April 19, 2025
Rezvan MohammadiBaghmolaei

Rezvan MohammadiBaghmolaei

Academic Rank: Assistant professor
Address: Faculty of Intelligent Systems Engineering and Data Science, 4th Floor
Degree: Ph.D in Artificial Intelligence
Phone: --
Faculty: Faculty of Intelligent Systems and Data Science

Research

Title
Product Quality Assessment using Opinion Mining in Persian Online Shopping
Type Presentation
Keywords
Opinion mining; sentiment analysis; product quality assessment; Persian language; lexicon-based approach; aspect based opinion mining.
Researchers Fatemeh Hosseinzadeh (First researcher) , Rezvan MohammadiBaghmolaei (Second researcher) , Ali Ahmadi (Third researcher)

Abstract

Human opinions and decisions are mainly inspired by other people's beliefs and experiences which give them a strong background of anything they’ve heard or read about.
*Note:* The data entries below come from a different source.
import Summits.BirchSwinnertonDyer.BirchSwinnertonDyer.Theses.KatoDescentPotSupersingular
import HarnessLib

/-!
# Route `KatoDescentPotSupersingular` (rung K9, wild `3`, cell `bsd-potss`): glue item 21424
# `WildJetchevBoundAtPOfTwoSplitCases` — crux 19941 `WildJetchevBoundAtP` from its two split children
# `WildJetchevBoundAtPTwoSplit` (21422, «2 splits in K») and `WildJetchevBoundAtPTwoNonsplit` (21423, «2 does not split in K»)
# by a classical case split on `SatisfiesHeegnerHypothesis 2 K`

Cell `bsd-potss`, seat `bsd-potss-k9-c4` g11 (prover); `--workitem stmt-BirchSwinnertonDyer-21424`. Pure glue (plan g24's split of
19941, INBOX 19:45Z / 20:28Z; the planner's sketch `k9split/Sketch.lean`): no mathematics beyond `by_cases`. HONEST FRAMING: this closes
the GLUE item only; the two children stay open (21422 is a kernel theorem modulo four named facts — this seat's
`JetchevIrreducibleSwapAtP.wildJetchevBoundAtPTwoSplit_of_namedFacts`; 21423 is the open slice); BSD is not proved for any curve.
[cite: Jetchev2008, Cor. 1.5 (p. 812)] [cite: BumpFriedbergHoffstein1990, Theorem (pp. 543–544)]
-/

set_option autoImplicit false
-- the Theorems directory repeats the summit name (sibling precedent `KatoDescentPotSupersingularAssembly.lean`)
set_option linter.dupNamespace false

namespace Summit.BirchSwinnertonDyer.BirchSwinnertonDyer.Theorems

open Literature.NumberTheory.EllipticCurves

/-- **Glue 21424**: `WildJetchevBoundAtPTwoSplit → WildJetchevBoundAtPTwoNonsplit → WildJetchevBoundAtP` — introduce the binders of
`WildJetchevBoundAtP`, case on `SatisfiesHeegnerHypothesis 2 K`, apply the matching child. [cite: Jetchev2008, Cor. 1.5 (p. 812)] -/
theorem wildJetchevBoundAtPOfTwoSplitCases_proof :
    Theses.KatoDescentPotSupersingular.WildJetchevBoundAtPOfTwoSplitCases := by
  intro hS hN N _ W _ _ K _ _ hK hD3 hH p _ hp2 hr hadd hj hcm hirr hns hD P hP hnt hpN
  by_cases h2 : SatisfiesHeegnerHypothesis 2 K
  · exact hS N W K hK hD3 hH h2 p hp2 hr hadd hj hcm hirr hns hD hP hnt hpN
  · exact hN N W K hK hD3 hH h2 p hp2 hr hadd hj hcm hirr hns hD hP hnt hpN

end Summit.BirchSwinnertonDyer.BirchSwinnertonDyer.Theorems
Accordingly, extracting and knowing what others think about a special subject or product have become extremely important for different types of service providers as well as the consumers. Opinion mining is the area of analyzing user’s sentiments through the available reviews on the internet and has the beneficial application of guiding users for online shopping. Unfortunately, very few studies has been done for sentiment analysis in Persian online shopping and the existing works have many limitations in their performances, esp. in differentiating between a weak and a strong mood in sentimental sentences. This paper proposes a new lexicon-based opinion mining method for Persian online shopping which considers the effect of intensifier adjectives in extracting the exact opinion of a review. It has been applied on a real dataset extracted from Digikala and has achieved promising results compared to those of expert evaluators.